7.8 What if we ignore domain analysis
If we do not specify the subpopulation in a survey and treat the subset of the dataset as a separate survey, the resulting standard error would be incorrect. We would compare the difference in SE by the \(\texttt{R}\) program. Here, we give an extreme example to emphasize the effect if we do not specify the subpopulation. Suppose we are interested in the \(\texttt{ENV_AFRDWLK_MCQ}\) variable and want to compare it between people with BMI below and above 19. There are 38 and 762 respondents with BMI < 19 and those have at least 19, respectively. Here are the codes for such a comparison.
R
# It is correct to specify the subpopulations
svytotal(~ENV_AFRDWLK_MCQ, design = subset(CLSA.design, BMI < 19))
svytotal(~ENV_AFRDWLK_MCQ, design = subset(CLSA.design, BMI >= 19))
# It is not appropriate if we divide the dataset and
# re-declare the survey design
CLSAData.low.BMI <-CLSAData[which(CLSAData$BMI < 19), ]
CLSAData.high.BMI<-CLSAData[which(CLSAData$BMI >= 19),]
CLSA.design.low.BMI<- svydesign(ids = ~ entity_id, strata = ~StraVar,
weights = ~WGHTS_INFLATION_TRM, data = CLSAData.low.BMI, nest = TRUE )
CLSA.design.high.BMI<- svydesign(ids = ~ entity_id, strata = ~ StraVar,
weights = ~ WGHTS_INFLATION_TRM, data = CLSAData.high.BMI nest = TRUE)
svytotal(~ENV_AFRDWLK_MCQ, design = CLSA.design.low.BMI)

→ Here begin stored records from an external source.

import Mathlib
import Literature.NumberTheory.Transcendental.GammaFields
import Literature.NumberTheory.Transcendental.GammaIsoAlgebraicStep
import Summits.Schanuel.Schanuel.Theorems.RigidCoreAclSubsetLogFreeCoreDoubleModelTransport
import Summits.Schanuel.Schanuel.Theorems.RigidCoreAclSubsetLogFreeCoreCaseIILstep
import Summits.Schanuel.Schanuel.Theorems.RigidCoreAclSubsetLogFreeCoreAffineKill
import Summits.Schanuel.Schanuel.Theorems.RigidCoreAclSubsetLogFreeCoreCaseIITower

/-!
# Case II core, file 2: an exponential automorphism fixing the base and shifting a branch
(helper file for the registered stub `stub_caseII_core` of line `eac-extends-core-automorphisms`,
crux stmt-Schanuel-0968 `Summit.Schanuel.Schanuel.Theses.RigidCore.AclSubsetLogFreeCore`)

Setting: an exponential field `E` of characteristic `0`, a ring automorphism `θ` of `E` commuting
with `exp`, a `ℚ`-subspace `X` fixed pointwise by `θ`.

* Transport: `θ` preserves relative algebraic closures and Γ-field generators (`apply_mem_acl_iff`,
  `gens_map`), hence the base closure `B = acl (gens X)` is `θ`-stable (`apply_mem_baseAcl_iff`) and
  `θ` is the identity on the `ℚ`-algebra `ℚ[gens X]` (`apply_eq_self_of_mem_adjoin_gens`).
* **Local finiteness on the base**: every element of `B` has a finite `θ`-orbit, indeed
  `θ^[n] b = b` for some `n ≥ 1` (`exists_iterate_apply_eq_self_of_mem_baseAcl`): `θ` permutes the
  finitely many roots of a `θ`-invariant polynomial.
* Stability of subspaces: `Λ.map θ = Λ` for `Λ` fixed pointwise, for `V = X + ℚℓ` when `θ ℓ = ℓ + qτ`
  with `τ ∈ X` (`map_base_eq`), and then for every level of the canonical tower of `V ≤ U` as soon as
  `U.map θ = U` (`map_tower_eq`).
* Level `0` of the core claim is in the sequel file `…CaseIIShiftZero`.
-/

noncomputable section

set_option linter.dupNamespace false

open Set Polynomial
open Literature.ModelTheory.ExponentialFields Literature.ModelTheory.ExponentialFields.ExponentialRing
open Literature.NumberTheory.Transcendental Literature.NumberTheory.Transcendental.GammaField

namespace Summit.Schanuel.Schanuel.Theorems.RigidCore

namespace CaseIICore

variable {E : Type*} [Field E] [CharZero E] [ExponentialRing E]

/-! ### Transport of `acl` and `gens` under an exponential automorphism -/

omit [ExponentialRing E] in
/-- `θ` as a `ℚ`-linear map agrees with `θ`. [folklore] -/
theorem toRatLinearMap_apply (θ : E ≃+* E) (x : E) :
    θ.toAddMonoidHom.toRatLinearMap x = θ x := rfl

omit [ExponentialRing E] in
/-- A ring automorphism reflects and preserves relative algebraic closures. [folklore] -/
theorem apply_mem_acl_iff (θ : E ≃+* E) {S : Set E} {u : E} : θ u ∈ acl (θ '' S) ↔ u ∈ acl S :=
  mem_acl_image_iff θ.toRingHom

omit [ExponentialRing E] in
/-- The image of a relative algebraic closure under a ring automorphism. [folklore] -/
theorem image_acl (θ : E ≃+* E) (S : Set E) : θ '' acl S = acl (θ '' S) := by
  ext y
  constructor
  · rintro ⟨u, hu, rfl⟩
    exact (apply_mem_acl_iff θ).2 hu
  · intro hy
    refine ⟨θ.symm y, (apply_mem_acl_iff θ).1 ?_, θ.apply_symm_apply y⟩
    rwa [θ.apply_symm_apply]

/-- Γ-field generators through an exponential automorphism: `gens (θ Λ) = θ (gens Λ)`. [folklore] -/
theorem gens_map (θ : E ≃+* E) (hθ : ∀ x, θ (exp x) = exp (θ x)) (Λ : Submodule ℚ E) :
    gens (Λ.map θ.toAddMonoidHom.toRatLinearMap) = θ '' gens Λ := by
  rw [gens_map_eq θ.toRingHom θ.toAddMonoidHom.toRatLinearMap (fun _ => rfl) exp
    (fun x _ => (hθ x).symm)]
  rfl

/-- `acl ∘ gens` through an exponential automorphism. [folklore] -/
theorem acl_gens_map (θ : E ≃+* E) (hθ : ∀ x, θ (exp x) = exp (θ x)) (Λ : Submodule ℚ E) :
    acl (gens (Λ.map θ.toAddMonoidHom.toRatLinearMap)) = θ '' acl (gens Λ) := by
  rw [gens_map θ hθ, image_acl]

omit [ExponentialRing E] in
/-- A subspace fixed pointwise is mapped onto itself. [folklore] -/
theorem map_eq_of_forall_apply_eq (θ : E ≃+* E) {Λ : Submodule ℚ E} (h : ∀ x ∈ Λ, θ x = x) :
    Λ.map θ.toAddMonoidHom.toRatLinearMap = Λ := by
  ext y
  rw [Submodule.mem_map]
  constructor
  · rintro ⟨x, hx, rfl⟩
    rw [toRatLinearMap_apply, h x hx]; exact hx
  · exact fun hy => ⟨y, hy, h y hy⟩

omit [ExponentialRing E] in
/-- Membership in `Λ.map θ`. [folklore] -/
theorem mem_map_iff_symm_mem (θ : E ≃+* E) {Λ : Submodule ℚ E} {y : E} :
    y ∈ Λ.map θ.toAddMonoidHom.toRatLinearMap ↔ θ.symm y ∈ Λ := by
  rw [Submodule.mem_map]
  constructor
  · rintro ⟨x, hx, rfl⟩
    rw [toRatLinearMap_apply, θ.symm_apply_apply]; exact hx
  · exact fun hy => ⟨θ.symm y, hy, θ.apply_symm_apply y⟩

omit [ExponentialRing E] in
/-- `Λ.map θ = Λ` in terms of membership: `Λ` is `θ`-stable in both directions. [folklore] -/
theorem map_eq_iff_forall_mem_iff (θ : E ≃+* E) {Λ : Submodule ℚ E} :
    Λ.map θ.toAddMonoidHom.toRatLinearMap = Λ ↔ ∀ u, u ∈ Λ ↔ θ u ∈ Λ := by
  constructor
  · intro h u
    constructor
    · intro hu
      have hmem : θ u ∈ Λ.map θ.toAddMonoidHom.toRatLinearMap := ⟨u, hu, rfl⟩
      rwa [h] at hmem
    · intro hu
      have hmem : θ u ∈ Λ.map θ.toAddMonoidHom.toRatLinearMap := by rw [h]; exact hu
      rw [mem_map_iff_symm_mem, θ.symm_apply_apply] at hmem
      exact hmem
  · intro h
    ext y
    rw [mem_map_iff_symm_mem, h (θ.symm y), θ.apply_symm_apply]

/-! ### The base: pointwise fixed `X`, its Γ-field and the closure `B = acl (gens X)` -/

/-- An exponential automorphism fixing `X` pointwise fixes `gens X` pointwise. [folklore] -/
theorem apply_eq_self_of_mem_gens (θ : E ≃+* E) (hθ : ∀ x, θ (exp x) = exp (θ x))
    {X : Submodule ℚ E} (hX : ∀ x ∈ X, θ x = x) {y : E} (hy : y ∈ gens X) : θ y = y := by
  rcases mem_gens_iff.1 hy with hy | ⟨x, hx, rfl⟩
  · exact hX y hy
  · rw [hθ, hX x hx]

/-- … hence it fixes the `ℚ`-algebra `ℚ[gens X]` pointwise. [folklore] -/
theorem apply_eq_self_of_mem_adjoin_gens (θ : E ≃+* E) (hθ : ∀ x, θ (exp x) = exp (θ x))
    {X : Submodule ℚ E} (hX : ∀ x ∈ X, θ x = x) {y : E}
    (hy : y ∈ Algebra.adjoin ℚ (gens X)) : θ y = y := by
  refine Algebra.adjoin_induction (fun z hz => apply_eq_self_of_mem_gens θ hθ hX hz)
    (fun q => ?_) (fun a b _ _ ha hb => by rw [map_add, ha, hb])
    (fun a b _ _ ha hb => by rw [map_mul, ha, hb]) hy
  exact map_ratCast θ q

/-- `θ` maps `gens X` onto itself. [folklore] -/
theorem image_gens_base (θ : E ≃+* E) (hθ : ∀ x, θ (exp x) = exp (θ x))
    {X : Submodule ℚ E} (hX : ∀ x ∈ X, θ x = x) : θ '' gens X = gens X := by
  ext y
  constructor
  · rintro ⟨z, hz, rfl⟩
    rwa [apply_eq_self_of_mem_gens θ hθ hX hz]
  · exact fun hy => ⟨y, hy, apply_eq_self_of_mem_gens θ hθ hX hy⟩

/-- **The base closure `B = acl (gens X)` is `θ`-stable.** [folklore] -/
theorem apply_mem_baseAcl_iff (θ : E ≃+* E) (hθ : ∀ x, θ (exp x) = exp (θ x))
    {X : Submodule ℚ E} (hX : ∀ x ∈ X, θ x = x) {b : E} :
    θ b ∈ acl (gens X) ↔ b ∈ acl (gens X) := by
  conv_lhs => rw [← image_gens_base θ hθ hX]
  exact apply_mem_acl_iff θ

/-- Iterates of `θ` keep `B` stable. [folklore] -/
theorem iterate_apply_mem_baseAcl (θ : E ≃+* E) (hθ : ∀ x, θ (exp x) = exp (θ x))
    {X : Submodule ℚ E} (hX : ∀ x ∈ X, θ x = x) {b : E} (hb : b ∈ acl (gens X)) (n : ℕ) :
    θ^[n] b ∈ acl (gens X) := by
  induction n with
  | zero => exact hb
  | succ n ih => rw [Function.iterate_succ_apply']; exact (apply_mem_baseAcl_iff θ hθ hX).2 ih

/-- **Local finiteness of `θ` on the base closure**: every `b ∈ B = acl (gens X)` returns to
itself under some positive iterate of `θ` — `θ` permutes the finitely many roots in `E` of a
non-zero polynomial over the pointwise fixed `ℚ`-algebra `ℚ[gens X]` killing `b`. [folklore] -/
theorem exists_iterate_apply_eq_self_of_mem_baseAcl (θ : E ≃+* E) (hθ : ∀ x, θ (exp x) = exp (θ x))
    {X : Submodule ℚ E} (hX : ∀ x ∈ X, θ x = x) {b : E} (hb : b ∈ acl (gens X)) :
    ∃ n : ℕ, 0 < n ∧ θ^[n] b = b := by
  classical
  rw [mem_acl_iff] at hb
  obtain ⟨P, hP0, hPb⟩ := hb
  set Q : E[X] := P.map (algebraMap (Algebra.adjoin ℚ (gens X)) E) with hQ
  have hQ0 : Q ≠ 0 := (Polynomial.map_ne_zero_iff (FaithfulSMul.algebraMap_injective _ _)).2 hP0
  -- all iterates of `b` are roots of `Q`
  have hcoeff : ∀ n, θ (Q.coeff n) = Q.coeff n := fun n => by
    rw [hQ, coeff_map]
    exact apply_eq_self_of_mem_adjoin_gens θ hθ hX (P.coeff n).2
  have hQθ : Q.map θ.toRingHom = Q := by
    ext n; rw [coeff_map]; exact hcoeff n
  have key : ∀ x : E, θ (Q.eval x) = Q.eval (θ x) := fun x => by
    have h := Polynomial.hom_eval₂ Q (RingHom.id E) θ.toRingHom x
    rw [RingHom.comp_id, eval₂_eq_eval_map, eval₂_eq_eval_map, Polynomial.map_id, hQθ] at h
    exact h
  have hroot : ∀ n : ℕ, Q.IsRoot (θ^[n] b) := by
    intro n
    induction n with
    | zero =>
      rw [Function.iterate_zero_apply, IsRoot, hQ, eval_map, ← aeval_def]
      exact hPb
    | succ n ih =>
      rw [Function.iterate_succ_apply', IsRoot, ← key, ih, map_zero]
  -- pigeonhole on the finite root set
  have hfin : (Q.roots.toFinset : Set E).Finite := Finset.finite_toSet _
  have hmaps : ∀ n : ℕ, θ^[n] b ∈ (Q.roots.toFinset : Set E) := fun n => by
    rw [Finset.mem_coe, Multiset.mem_toFinset, mem_roots hQ0]; exact hroot n
  obtain ⟨m, n, hmn, heq⟩ := hfin.exists_lt_map_eq_of_forall_mem hmaps
  refine ⟨n - m, Nat.sub_pos_of_lt hmn, ?_⟩
  have hinj : Function.Injective (θ^[m]) := Function.Injective.iterate θ.injective m
  apply hinj
  rw [← Function.iterate_add_apply, Nat.add_sub_cancel' (le_of_lt hmn)]
  exact heq.symm

omit [CharZero E] in
/-- Iterates of a ring automorphism are ring automorphisms. [folklore] -/
theorem exists_ringEquiv_iterate (θ : E ≃+* E) (hθ : ∀ x, θ (exp x) = exp (θ x)) (n : ℕ) :
    ∃ ψ : E ≃+* E, (∀ x, ψ x = θ^[n] x) ∧ ∀ x, ψ (exp x) = exp (ψ x) := by
  induction n with
  | zero => exact ⟨RingEquiv.refl E, fun x => rfl, fun x => rfl⟩
  | succ n ih =>
    obtain ⟨ψ, hψ, hψexp⟩ := ih
    refine ⟨ψ.trans θ, fun x => ?_, fun x => ?_⟩
    · rw [RingEquiv.trans_apply, hψ, Function.iterate_succ_apply']
    · rw [RingEquiv.trans_apply, RingEquiv.trans_apply, hψexp, hθ]

omit [CharZero E] [ExponentialRing E] in
/-- Iterates of `θ` fix what `θ` fixes. [folklore] -/
theorem iterate_apply_eq_self (θ : E ≃+* E) {x : E} (h : θ x = x) (n : ℕ) : θ^[n] x = x :=
  Function.iterate_fixed h n

omit [ExponentialRing E] in
/-- **The branch shift iterated**: if `θ ℓ = ℓ + α` with `θ α = α` then `θⁿ ℓ = ℓ + n α`. [folklore] -/
theorem iterate_apply_branch (θ : E ≃+* E) {ℓ α : E} (hα : θ α = α) (hℓ : θ ℓ = ℓ + α) (n : ℕ) :
    θ^[n] ℓ = ℓ + (n : E) * α := by
  induction n with
  | zero => simp
  | succ n ih =>
    rw [Function.iterate_succ_apply', ih, map_add, map_mul, map_natCast, hℓ, hα]
    push_cast
    ring

omit [CharZero E] [ExponentialRing E] in
/-- The orbit of a periodic point is finite. [folklore] -/
theorem finite_range_iterate_of_periodic (θ : E ≃+* E) {b : E} {p : ℕ} (hp : 0 < p)
    (hb : θ^[p] b = b) : (Set.range fun n : ℕ => θ^[n] b).Finite := by
  have hper : Function.IsPeriodicPt θ p b := hb
  refine (Set.finite_range fun n : Fin p => θ^[n] b).subset ?_
  rintro _ ⟨n, rfl⟩
  exact ⟨⟨n % p, Nat.mod_lt n hp⟩, hper.iterate_mod_apply n⟩

/-! ### Stability of the base `V = X + ℚℓ` and of the level tower -/

omit [ExponentialRing E] in
/-- **`V = X + ℚℓ` is `θ`-stable** when `θ` fixes `X ∋ τ` pointwise and `θ ℓ = ℓ + q • τ`. [folklore] -/
theorem map_base_eq (θ : E ≃+* E) {X : Submodule ℚ E} (hX : ∀ x ∈ X, θ x = x) {τ ℓ : E}
    (hτX : τ ∈ X) (q : ℚ) (hθℓ : θ ℓ = ℓ + q • τ) :
    (X ⊔ Submodule.span ℚ {ℓ}).map θ.toAddMonoidHom.toRatLinearMap = X ⊔ Submodule.span ℚ {ℓ} := by
  rw [map_eq_iff_forall_mem_iff]
  -- both `θ` and `θ⁻¹` map `V` into `V`
  have hfwd : ∀ u ∈ X ⊔ Submodule.span ℚ {ℓ}, θ u ∈ X ⊔ Submodule.span ℚ {ℓ} := by
    intro u hu
    obtain ⟨x, hx, z, hz, rfl⟩ := Submodule.mem_sup.1 hu
    obtain ⟨r, rfl⟩ := Submodule.mem_span_singleton.1 hz
    rw [map_add, hX x hx, map_rat_smul, hθℓ, smul_add, ← add_assoc, add_comm x, add_assoc]
    exact Submodule.add_mem _ (Submodule.mem_sup_right (Submodule.smul_mem _ _ (Submodule.mem_span_singleton_self ℓ)))
      (Submodule.mem_sup_left (X.add_mem hx (X.smul_mem _ (X.smul_mem _ hτX))))
  have hsymmℓ : θ.symm ℓ = ℓ - q • τ := by
    apply θ.injective
    rw [θ.apply_symm_apply, map_sub, hθℓ, map_rat_smul, hX τ hτX, add_sub_cancel_right]
  have hbwd : ∀ u ∈ X ⊔ Submodule.span ℚ {ℓ}, θ.symm u ∈ X ⊔ Submodule.span ℚ {ℓ} := by
    intro u hu
    obtain ⟨x, hx, z, hz, rfl⟩ := Submodule.mem_sup.1 hu
    obtain ⟨r, rfl⟩ := Submodule.mem_span_singleton.1 hz
    have hxs : θ.symm x = x := by
      apply θ.injective; rw [θ.apply_symm_apply, hX x hx]
    rw [map_add, hxs, map_rat_smul, hsymmℓ, smul_sub, add_sub, add_comm x, ← add_sub]
    exact Submodule.add_mem _ (Submodule.mem_sup_right (Submodule.smul_mem _ _ (Submodule.mem_span_singleton_self ℓ)))
      (Submodule.mem_sup_left (X.sub_mem hx (X.smul_mem _ (X.smul_mem _ hτX))))
  intro u
  refine ⟨hfwd u, fun hu => ?_⟩
  have := hbwd _ hu
  rwa [θ.symm_apply_apply] at this

/-- **The level tower is `θ`-stable** as soon as `V` and `U` are. [folklore] -/
theorem map_tower_eq (θ : E ≃+* E) (hθ : ∀ x, θ (exp x) = exp (θ x))
    {V U : Submodule ℚ E} {Y : ℕ → Submodule ℚ E}
    (hY0 : Y 0 = V) (hYs : ∀ s, Y (s + 1) = U ⊓ Submodule.span ℚ (acl (gens (Y s))))
    (hV : V.map θ.toAddMonoidHom.toRatLinearMap = V) (hU : U.map θ.toAddMonoidHom.toRatLinearMap = U) :
    ∀ s, (Y s).map θ.toAddMonoidHom.toRatLinearMap = Y s
  | 0 => by rw [hY0]; exact hV
  | s + 1 => by
    have ih := map_tower_eq θ hθ hY0 hYs hV hU s
    rw [map_eq_iff_forall_mem_iff] at ih hU ⊢
    intro u
    rw [hYs s, Submodule.mem_inf, Submodule.mem_inf, mem_span_acl_iff, mem_span_acl_iff, ← hU u]
    apply and_congr_right'
    -- `θ (acl (gens (Y s))) = acl (gens (Y s))`
    have himg : θ '' acl (gens (Y s)) = acl (gens (Y s)) := by
      rw [← acl_gens_map θ hθ, (map_eq_iff_forall_mem_iff θ).2 ih]
    constructor
    · intro hu
      rw [← himg]; exact ⟨u, hu, rfl⟩
    · intro hu
      rw [← himg] at hu
      obtain ⟨u', hu', he⟩ := hu
      rwa [← θ.injective he]

end CaseIICore

/-! ### Registered helper (crux stub list of stmt-Schanuel-0968) -/

/-- **Registered form of `CaseIICore.map_tower_eq`** (all binders explicit): the canonical level
tower of `V ≤ U` is `θ`-stable as soon as `V` and `U` are. [folklore] -/
theorem caseII_map_tower_eq {E : Type*} [Field E] [CharZero E] [ExponentialRing E]
    (θ : E ≃+* E) (hθ : ∀ x, θ (exp x) = exp (θ x))
    {V U : Submodule ℚ E} {Y : ℕ → Submodule ℚ E}
    (hY0 : Y 0 = V) (hYs : ∀ s, Y (s + 1) = U ⊓ Submodule.span ℚ (acl (gens (Y s))))
    (hV : V.map θ.toAddMonoidHom.toRatLinearMap = V) (hU : U.map θ.toAddMonoidHom.toRatLinearMap = U)
    (s : ℕ) : (Y s).map θ.toAddMonoidHom.toRatLinearMap = Y s :=
  CaseIICore.map_tower_eq θ hθ hY0 hYs hV hU s

end Summit.Schanuel.Schanuel.Theorems.RigidCore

svytotal(~ENV_AFRDWLK_MCQ, design = CLSA.design.high.BMI)
Result comparison
Population Estimates | Total | SE | Total | SE |
---|---|---|---|---|
BMI \(\geq\) 19 | ||||
Strongly Agree | 51736.0433 | 7428.5580 | 51736.0433 | 7418.5693 |
Agree | 62622.6338 | 8405.6710 | 62622.6338 | 8389.5494 |
Disagree | 147101.0999 | 13765.9214 | 147101.0999 | 13679.5034 |
Strongly Disagree | 261353.6022 | 20620.7902 | 261353.6022 | 20453.7439 |
BMI < 19 | ||||
Strongly Agree | 929.8891 | 708.2762 | 929.8891 | 659.1306 |
Agree | 3196.3136 | 1507.3081 | 3196.3136 | 1441.5175 |
Disagree | 2509.4450 | 1374.4214 | 2509.4450 | 1282.9361 |
Strongly Disagree | 19742.0720 | 7747.7715 | 19742.0720 | 6942.1285 |
Readers can see that the estimates for the total are the same for both groups, while there are substantial differences in the standard error. If we specify the subpopulation, the standard errors given by the program would be more reasonable and generally slightly higher. It is because the statistical package would treat the sizes of subpopulations to be random in domain analysis, and therefore, there is more uncertainty in the population estimates.
Note:
The total of the subpopulations estimates from the table above is much smaller than the CLSA study population. It is because the dataset used for illustration is only a subset of a synthetic CLSA dataset. The actual dataset should give much larger sub population totals.